**Work instruction:**
Your job with the data below is to output exactly the lines from the one holding "ClassX11a Wd p" down to the one holding "hLab W p hX hns'", both included, and no others.

[Saved entries]

★ ★ ★ ★

import Summits.BirchSwinnertonDyer.BirchSwinnertonDyer.Theorems.ErratumRoadFiveNonSurjCornerHybridChaKernel
import Summits.BirchSwinnertonDyer.BirchSwinnertonDyer.Theorems.ErratumRoadFiveNonSurjCornerEulerHalfCornerPAnchor
import HarnessLib

/-!
# Route `ErratumRoadFive` (rung K2), crux `NonSurjCorner` (item stmt-BirchSwinnertonDyer-19065), registered line `Lines/hybrid.lean`:
# GLUE #17 — THE STRUCTURAL RESIDUAL DISSOLVES. glue #16 with the residual binder (slot 7) and the level-lowering pair (slot 5 conjunct 3) DELETED:
# on the corner `p` is multiplicative, so every multi-carrier pair has an even Shimura set `S ∋ p` (parity only), and the p-ANCHOR (bsd-idea-9 g4 ∕
# idea-crit-14; lead's `PAnchor`) supplies the degree identity with NO datum — the Euler-system half holds at EVERY multi-carrier corner pair
# (cell `bsd-stepL`, seat `bsd-stepL-corner-p1` g17; `--supports stmt-BirchSwinnertonDyer-19065 --as helper`; RULING 62)

WHY THIS FILE. Glues #3–#16 all carried a structural residual: the corner pairs whose split carriers admit no Papikian–Rabinoff pairing half (r3 «three
split primes ≠ p» → r14 «three split primes ≠ p, all ≡ 1 (mod p), off the genus-zero additive loci»). The residual existed ONLY to supply the (DEG) datum
of the Shimura roads. The p-anchor (Pasten's Lemma 6.18 AT `q = p ∈ S` ⟹ every cokernel of the level is a `p`-adic unit ⟹ (DEG) for every even `S ∋ p`;
`EulerHalfPAnchor.PAnchor.padicValNat_delta_empty_eq_of_self_mem`, p629458) removes that datum on every frame with `p ∈ S` — and on crux 19065 `p` IS
multiplicative (`ClassX11b`), so such frames exist at every pair. This seat rebuilt the corner's §2 on datum-free IMAGE-FREE cores (the lead's datum-free
cores p630432 ∕ p630457 carry `Surj W p`): `…EulerHalfInertPAnchorOfTwinLower` (inert core), `…EulerHalfSavedPAnchorOfTwinLowerD` (D-core), and
`…EulerHalfCornerPAnchor` (corner roads + the PARITY datum `NonSurjCorner.inertSet_or_upToOne_of_multiCarrier` + the composition
`NonSurjCorner.missingUpperBoundAt_of_savedDisplayD_of_twinLower_pAnchor` — NO residual hypothesis). THIS FILE = glue #16 with `hres3oneModOffGenusZero`
and `hLLOS` DELETED and the §2 branch replaced by that composition:
* **glue #17 `nonSurjCorner_of_kolyZShaAn_of_twinMuAn_of_fifteenFacts_of_hidaFacts_of_fiveNamedInputs_of_carrierLabelsB6_pAnchor`**.
Candidate composition of `Lines/hybrid.lean` r15: SIX stubs {`stub_kolyZShaAnDeep57`, `stub_twinMuAn57` (19948), `stub_twinFactsFifteen57`,
`stub_hidaTwinFacts57`, `stub_cornerShimuraFacts57` (3 + 5, conjunct 3 gone), `stub_shimuraCarrierLabelsB6_57`} — NO structural residual.
CENSUS: unchanged numerically (the residual had 0 known pairs at 5 and 7); class-wide the Euler-system half of EVERY multi-carrier corner pair is now in the
cone of {published inputs, 19948's twins' lower half via Hida, the (B6)@carriers object}.

HONEST FRAMING: ONE THEOREM (no definition, no named fact, no `sorry`); CONDITIONAL on every displayed binder (fifteen + six + three + five named facts,
`PastenShimura2024_componentOrders` now consumed WITH Lemma 6.18 at `q = p` — RULING 60 (a): provenance confirmed; 19948; the (B6)@carriers labelled family;
the deep Kolyvagin certificates); item 19065 is NOT closed; no stub is discharged as a stub (a structural stub becomes UNNECESSARY and leaves the line);
nothing about any curve's BSD; BSD is not advanced; T7. Credit: bsd-idea-9 g4 + idea-crit-14 (the p-anchor), bsd-line-er5-p1 g1 (`PAnchor` in Theorems),
planner g41 (RULING 60∕62), lane B corner3-p2 (cores, Cha kernel), bsd-line-er5-p1-w2 (Lemma 6.18 typing), and the credits of glue #16.
References (locators only): [cite: PastenShimura2024, Prop. 6.13, §6.6, Lemmas 6.15, 6.16 and 6.18] [cite: RibetTakahashi1997, Thm. 1] [cite: PapikianRabinoff2016, Cor. 3.5]
[cite: Jetchev2008, Thm. 1.1, Cor. 1.5] [cite: Cha2005, Thm. 21 and Rmk. 25] [cite: Kato2004Asterisque, §17.13] [cite: EmertonPollackWeston2006, Thm. 5.1.3]
[cite: MilneADT2006, Ch. I Prop. 3.8] [cite: Miller2011LMS, Def. 1.1].
-/

set_option autoImplicit false
set_option linter.dupNamespace false -- `Summit.BirchSwinnertonDyer.BirchSwinnertonDyer` (summit = problem), tree-wide

noncomputable section

open scoped Classical NumberField MatrixGroups ModularForm

namespace Summit.BirchSwinnertonDyer.BirchSwinnertonDyer.Theorems

open CongruenceSubgroup WeierstrassCurve NumberField IsDedekindDomain Field Rat.HeightOneSpectrum
  Literature.NumberTheory.EllipticCurves
  Literature.NumberTheory.EllipticCurves.ModularForms
  Literature.NumberTheory.Automorphic
  Literature.NumberTheory.EllipticCurves.Rank1Residual
  Literature.NumberTheory.EllipticCurves.Rank1Residual.Typed
  Literature.NumberTheory.EllipticCurves.Wuthrich2014
  Literature.NumberTheory.EllipticCurves.SteinWuthrich2013
  Literature.NumberTheory.EllipticCurves.Greenberg1999
  Literature.NumberTheory.EllipticCurves.Kato2004
  Literature.NumberTheory.EllipticCurves.BarriosEtAl2025
  Literature.NumberTheory.EllipticCurves.EmertonPollackWeston2006
  Literature.NumberTheory.EllipticCurves.ShimuraCMFamily
  Literature.NumberTheory.GaloisRepresentations Literature.NumberTheory.GaloisCohomology
  Summit.BirchSwinnertonDyer.Rank1Residual
  Summit.BirchSwinnertonDyer.Rank1Residual.X11b
  Summit.BirchSwinnertonDyer.Rank1Residual.X11b.Three.Koly

/-- **THE HYBRID GLUE (glue #17) — NO STRUCTURAL RESIDUAL.** As glue #16 (`…HybridChaKernel`) with the residual binder `hres3oneModOffGenusZero` (slot 7)
and the level-lowering pair `hLLOS` (slot 5, conjunct 3) DELETED: every multi-carrier corner pair is handled by
`NonSurjCorner.missingUpperBoundAt_of_savedDisplayD_of_twinLower_pAnchor` (parity datum + datum-free inert ∕ up-to-one roads on the twin-lower supply and
the saved display in D-form; p-anchor inside). Binders: `hZan` → 19948 → `hF3` → `hHida` → hMax → hShim5 → `hLabB6T` → `NonSurjCorner`. CONDITIONAL on
every binder; 19065 NOT closed; nothing booked; T7.
[cite: PastenShimura2024, Prop. 6.13, Lemma 6.18] [cite: Jetchev2008, Thm. 1.1 and Cor. 1.5] [cite: Kato2004Asterisque, §17.13 (pp. 279–280)] [cite: Mazur1978, Cor. 4.1]
[cite: EmertonPollackWeston2006, Thm. 5.1.3] [cite: Miller2011LMS, Def. 1.1] [cite: Cha2005, Thm. 21 and Rmk. 25] [cite: JetchevSkinnerWan2017, §7.4.2] -/
theorem nonSurjCorner_of_kolyZShaAn_of_twinMuAn_of_fifteenFacts_of_hidaFacts_of_fiveNamedInputs_of_carrierLabelsB6_pAnchor
    (hZan : ∀ (W : WeierstrassCurve ℚ) [W.IsElliptic] [W.IsGloballyMinimal] (p : ℕ) [Fact p.Prime]
      (N : ℕ) [NeZero N] (K : Type) [Field K] [NumberField K]
      (Dt : ModularParametrizationData W N) (β : ℤ) (ι : K →+* ℂ),
      ClassX11b W p → ¬ Surj W p → (p = 5 ∨ p = 7) → p ∣ padicValInt p W.minimalDiscriminantInt →
      ¬ Ram W p → (∃ s : ℚ, shaAn W = (s : ℂ) ∧ 0 < padicValRat p s) →
      W.conductorNorm ℤ = N → IsImaginaryQuadratic K →
      4 < (NumberField.discr K).natAbs → SatisfiesHeegnerHypothesis N K →
      SatisfiesHeegnerHypothesis p K → (4 * (N : ℤ)) ∣ β ^ 2 - NumberField.discr K → ¬ (p : ℤ) ∣ Dt.c →
      (∃ (d₁ : KolyvaginHeegnerData Dt β ι 1) (y : (W.baseChange K).toAffine.Point),
        WeierstrassCurve.Affine.Point.map (W' := W) (algebraMap K (ringClassField K ι 1)).toRatAlgHom y =
          d₁.derivedPoint ∧
        ∃ Q : (W.baseChange K).toAffine.Point, ((p ^ (padicValNat p W.tamagawaProduct + 1) : ℕ) : ℤ) • Q = y) →
      ∃ M : ℕ, M ≤ padicValNat p W.tamagawaProduct ∧ CertificateAt Dt β ι p M)
    (hμ : NonSurjCornerTwinMuAn)
    -- slot 3 (r14): FIFTEEN named facts — r11–r13's sixteen minus conjunct 16 (Cha 2005 Rmk. 25 upper, discharged inside on the corner)
    (hF3 :
      (∀ (N : ℕ) [NeZero N] (W : WeierstrassCurve ℚ) (K : Type) [Field K] [NumberField K], Literature.NumberTheory.EllipticCurves.gross_zagier N W K) ∧
      (∀ (N : ℕ) [NeZero N] (W : WeierstrassCurve ℚ) (K : Type) [Field K] [NumberField K], Literature.NumberTheory.EllipticCurves.kolyvagin N W K) ∧
      Literature.NumberTheory.EllipticCurves.Wuthrich2014.sha_dvd_analyticSha ∧
      Literature.NumberTheory.EllipticCurves.rank_eq_analyticRank_of_analyticRank_le_one ∧
      Literature.NumberTheory.EllipticCurves.ModularForms.exists_isNewformOf ∧
      Literature.NumberTheory.EllipticCurves.friedbergHoffstein_exists_heegnerField_split_twist_ne_zero ∧
      Literature.NumberTheory.EllipticCurves.ModularForms.mazur_not_dvd_maninConstant_of_odd ∧
      Literature.NumberTheory.EllipticCurves.SteinWuthrich2013.thm61_splitMultiplicative ∧
      Literature.NumberTheory.EllipticCurves.SteinWuthrich2013.thm61_nonsplitMultiplicative ∧
      (∀ (W : WeierstrassCurve ℚ) [W.IsElliptic] [W.IsGloballyMinimal] (p : ℕ) [Fact p.Prime], Literature.NumberTheory.EllipticCurves.greenberg_stevens (W := W) (p := p)) ∧
      Literature.NumberTheory.EllipticCurves.Cha2005.rmk25_pow_dvd_card_sha_primary_of_certificate ∧
      Literature.NumberTheory.EllipticCurves.Kato2004.thm12_4 ∧
      Literature.NumberTheory.EllipticCurves.Kato2004.exists_multDivisibilityInputs_nonsplit_contra ∧
      Literature.NumberTheory.EllipticCurves.Kato2004.exists_multDivisibilityInputs_split_contra ∧
      Literature.NumberTheory.EllipticCurves.Kato2004.exists_multDivisibilityInputs_fine_contra)
    -- slot 4 (r7): the six Hida-side NAMED facts of x11a's non-surjective chain
    (hHida : EmertonPollackWeston2006.thm311_cotorsion_weightK_member_ofLevel ∧
      EmertonPollackWeston2006.thm1_muAlg_of_weightK_member_ofLevel ∧
      Wan2015.thm4_rational_weightK_member_of_bdd_ofLevel_irred ∧
      EmertonPollackWeston2006.thm513_transfer_from_weightK_member_of_bdd_ofLevel ∧
      DeligneSerre1974.thm61_exists_adicGaloisRep ∧ Hida2000_thm326_ordinary)
    (hMax : GrossLMS1991.prop37_2_frobeniusCongruence ∧
      (∀ (K : Type) [Field K] [NumberField K], poitouTate_selmerStructure_duality_conj K) ∧
      Gross1991_heegnerPoint_sub_ratTorsion_mem_E0_imageFree)
    -- slot 5, conjunct 2 (r12): FIVE named inputs of the Shimura roads — `shimuraCurve_heegnerSystem_primitivesSplitReduced` (the split-`p` road's
    -- CM primitives) is IDLE once `2` may pair: the datum₂ lemma always places `p` in the inert set (`p ∤ p − 1`), so the split road is never taken
    (hShim5 : friedbergHoffstein_exists_twist_ne_zero_inertAt ∧ nonempty_shimuraParametrizationData ∧
      PastenShimura2024_componentOrders ∧
      (∀ (K : Type) [Field K] [NumberField K], casselsTate_levelInputs K) ∧
      shimuraCurve_heegnerSystem_primitivesFromFiveIrr)
    -- slot 6 (r10): the labelled CM family at the corner's inert frames with `d_K < −4`, WITH (B6) ONLY AT THE CARRIER PRIMES outside `S`
    (hLabB6T : ∀ (W : WeierstrassCurve ℚ) [W.IsElliptic] [W.IsGloballyMinimal] (p : ℕ) [Fact p.Prime],
      ClassX11b W p → ¬ Surj W p → (p = 5 ∨ p = 7) →
      ∀ (N : ℕ) [NeZero N] (K : Type) [Field K] [NumberField K] (S : Finset ℕ) (Dt : ModularParametrizationData W N)
        (X : ShimuraCurveData (∏ q ∈ S, q) (N / ∏ q ∈ S, q)) (W' : WeierstrassCurve ℚ) [W'.IsElliptic]
        (P₀ : ShimuraParametrizationData X W'),
        W.conductorNorm ℤ = N → IsImaginaryQuadratic K → NumberField.discr K < -4 → Even S.card →
        (∀ ℓ ∈ S, ℓ.Prime ∧ ℓ ∣ N ∧ ¬ ℓ ^ 2 ∣ N ∧
          ((Ideal.span {(ℓ : ℤ)}).primesOver (𝓞 K)).ncard = 1 ∧ ¬ (ℓ : ℤ) ∣ NumberField.discr K) →
        (∀ ℓ : ℕ, ℓ.Prime → ℓ ∣ N → ℓ ∉ S → ((Ideal.span {(ℓ : ℤ)}).primesOver (𝓞 K)).ncard = 2) →
        p ∈ S → ¬ (p : ℤ) ∣ Dt.c → P₀.IsMinimalFor W →
        ∃ (ι : K →+* ℂ) (y : (W.baseChange K).toAffine.Point) (degy : ℕ)
          (ys : (m : ℕ) → (W.baseChange (ringClassField K ι m)).toAffine.Point) (ε : ℤ), 0 < degy ∧
          padicValNat p degy = padicValNat p P₀.deg ∧
          LDerivEK W K = 8 * (Real.pi : ℂ) ^ 2 * peterssonProduct (CongruenceSubgroup.Gamma0 N) 2 Dt.f Dt.f /
              ((((Units.torsionOrder K : ℝ) / 2) ^ 2 * √|(NumberField.discr K : ℝ)| : ℝ) : ℂ) *
            ((y.canonicalHeight : ℂ) / (degy : ℂ)) ∧
          (¬ IsOfFinAddOrder y → 0 < (AddSubgroup.zmultiples y).index) ∧
          ShimuraWalk.LabelsAt W N K ι y ys ε ∧
          ∀ (q : ℕ) [Fact q.Prime], q ∣ N → q ∉ S → p ∣ (W.baseChange ℚ_[q]).localTamagawaNumber ℤ_[q] → LabelB6 ι W N {q} ys) :
    Summit.BirchSwinnertonDyer.BirchSwinnertonDyer.Theses.ErratumRoadFive.NonSurjCorner := by
  obtain ⟨hGZ, hKo, hWu, hGZK, hnf, hFHs, hMaz, hJs, hJn, hGS, hChaL, h12, hns', hsp', hfine'⟩ := hF3
  obtain ⟨h311, hT1a, hT2, hT1b, h61, h326⟩ := hHida
  obtain ⟨h37, hPTs, hF1⟩ := hMax
  obtain ⟨hFH, hJL, hCO, hCT, hLab⟩ := hShim5
  -- the seven former slot-3 conjuncts that are THEOREMS of the tree
  have hmod : hasEntireLFunction_rat := hasEntireLFunction_rat_of_exists_isNewformOf hnf
  have hpar : nonempty_modularParametrizationData :=
    nonempty_modularParametrizationData_of_exists_isNewformOf hnf IsNewformOf.exists_maninConstant_ne_zero_holds
  have hrec : ∀ (N : ℕ) [NeZero N] (W : WeierstrassCurve ℚ) (K : Type) [Field K] [NumberField K],
      heegnerPointOfConductor_one_galoisConj N W K :=
    fun N _ W K _ _ ↦ heegnerPointOfConductor_one_galoisConj_holds N W K
  have hD36 : ∀ (N : ℕ) [NeZero N] (W : WeierstrassCurve ℚ) (K : Type) [Field K] [NumberField K],
      phi_heegnerTau_mem_singularModuliField N W K :=
    fun N _ W K _ _ ↦ phi_heegnerTau_mem_singularModuliField_holds N W K
  have hPT : ∀ (K : Type) [Field K] [NumberField K],
      Literature.NumberTheory.GaloisCohomology.poitouTate_sum_localTatePairing_eq_zero K :=
    poitouTate_sum_localTatePairing_eq_zero_holds
  have hBR : localTamagawaNumber_quadraticTwist_two_mem_of_goodReduction :=
    BarriosEtAl2025.localTamagawaNumber_quadraticTwist_two_mem_of_goodReduction_holds
  -- slot 4: the leaf-twin lower half from 19948 + named facts (the `_of_mazur` Hida doors: no Greenberg 1.5, no Cor. 18)
  have h₄ℓ : ∀ (Wd : WeierstrassCurve ℚ) [Wd.IsElliptic] [Wd.IsGloballyMinimal] (p : ℕ) [Fact p.Prime],
      ClassX11a Wd p → ¬ Surj Wd p → (p = 5 ∨ p = 7) → p ∣ padicValInt p Wd.minimalDiscriminantInt →
      ¬ X11a.ShaAnUnit Wd p → Typed.MissingLowerBoundAt Wd p :=
    fun Wd _ _ p _ hXa hnsd h57 _ _ ↦
      NonSurjChain.lowerNonSurj_fiveSeven_of_nonSurjCornerTwinMuAn_of_contraFacts_of_mazur hnf h311 hT1a hT2 hT1b h61 h326 h12 hns'
        hsp' hfine' hMaz hJs hJn hGZK hGS hμ Wd p hXa hnsd h57
  -- slot 6 (r10): the SAVED display in D-form at every corner pair and every `q₁`, from the labels with (B6) at the CARRIERS, Poitou–Tate and CT
  have hSavD : ∀ (W : WeierstrassCurve ℚ) [W.IsElliptic] [W.IsGloballyMinimal] (p : ℕ) [Fact p.Prime],
      ClassX11b W p → ¬ Surj W p → (p = 5 ∨ p = 7) → ∀ (q₁ : ℕ) [Fact q₁.Prime], ShimuraInertSavedDisplayAtD W p q₁ :=
    NonSurjCorner.shimuraInertSavedDisplayAtD_of_carrierLabelsB6 hPTs hCT hLabB6T
  exact X11b.erratumRoadFive_nonSurjCorner_of_kolyZShaAn_of_kolyJMax_of_multiUpper_of_lowerLeafTwinDeep_of_twinMultDivisibility_of_casselsTate
    hGZ hKo hWu hGZK hmod hnf hpar hFHs hMaz hrec hD36 hJs hJn hGS hChaL hCT h37 h₄ℓ hZan
    (X11b.Three.Koly.nonSurjCornerKolyJ_max_of_threeNamedFacts h37 hPTs hF1)
    (fun W _ _ p _ hX hns' h57 hv hnr htam hmulti ↦
      -- EVERY multi-carrier pair: parity datum + datum-free roads (p-anchor); the TWIN-LOWER SUPPLY from FH + the leaf-twin lower half
      NonSurjCorner.missingUpperBoundAt_of_savedDisplayD_of_twinLower_pAnchor hGZK hmod hnf hMaz hBR hJL hCO hPT hCT hLab W p hX hns'
        h57 htam hmulti (NonSurjCorner.fhTwinLowerSupplyAt_of_lowerLeafTwinDeep hGZK hmod hnf hFH h₄ℓ W p hX hns' h57 hv hnr)
        (fun q₁ _ ↦ hSavD W p hX hns' h57 q₁))
    (fun Wd _ _ p _ hXa hnsd h57 hvd ↦
      X11b.multDivisibilityAt_of_katoFacts_of_muAn_contra_of_mazur Kato2004.nonempty_iwasawaH1Data_holds h12 hnf hns' hsp' hfine'
        hMaz Wd p hXa.2.1 hXa.2.2.1 hXa.2.2.2.1 hnsd (fun f hf ϖ hϖ a L hsa hna hL ↦ hμ Wd p hXa hnsd h57 hvd f hf ϖ hϖ a L hsa hna hL))

end Summit.BirchSwinnertonDyer.BirchSwinnertonDyer.Theorems

end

★ ★ ★ ★

**Solution:**
      ClassX11a Wd p → ¬ Surj Wd p → (p = 5 ∨ p = 7) → p ∣ padicValInt p Wd.minimalDiscriminantInt →
      ¬ X11a.ShaAnUnit Wd p → Typed.MissingLowerBoundAt Wd p :=
    fun Wd _ _ p _ hXa hnsd h57 _ _ ↦
      NonSurjChain.lowerNonSurj_fiveSeven_of_nonSurjCornerTwinMuAn_of_contraFacts_of_mazur hnf h311 hT1a hT2 hT1b h61 h326 h12 hns'
        hsp' hfine' hMaz hJs hJn hGZK hGS hμ Wd p hXa hnsd h57
  -- slot 6 (r10): the SAVED display in D-form at every corner pair and every `q₁`, from the labels with (B6) at the CARRIERS, Poitou–Tate and CT
  have hSavD : ∀ (W : WeierstrassCurve ℚ) [W.IsElliptic] [W.IsGloballyMinimal] (p : ℕ) [Fact p.Prime],
      ClassX11b W p → ¬ Surj W p → (p = 5 ∨ p = 7) → ∀ (q₁ : ℕ) [Fact q₁.Prime], ShimuraInertSavedDisplayAtD W p q₁ :=
    NonSurjCorner.shimuraInertSavedDisplayAtD_of_carrierLabelsB6 hPTs hCT hLabB6T
  exact X11b.erratumRoadFive_nonSurjCorner_of_kolyZShaAn_of_kolyJMax_of_multiUpper_of_lowerLeafTwinDeep_of_twinMultDivisibility_of_casselsTate
    hGZ hKo hWu hGZK hmod hnf hpar hFHs hMaz hrec hD36 hJs hJn hGS hChaL hCT h37 h₄ℓ hZan
    (X11b.Three.Koly.nonSurjCornerKolyJ_max_of_threeNamedFacts h37 hPTs hF1)
    (fun W _ _ p _ hX hns' h57 hv hnr htam hmulti ↦
      -- EVERY multi-carrier pair: parity datum + datum-free roads (p-anchor); the TWIN-LOWER SUPPLY from FH + the leaf-twin lower half
      NonSurjCorner.missingUpperBoundAt_of_savedDisplayD_of_twinLower_pAnchor hGZK hmod hnf hMaz hBR hJL hCO hPT hCT hLab W p hX hns'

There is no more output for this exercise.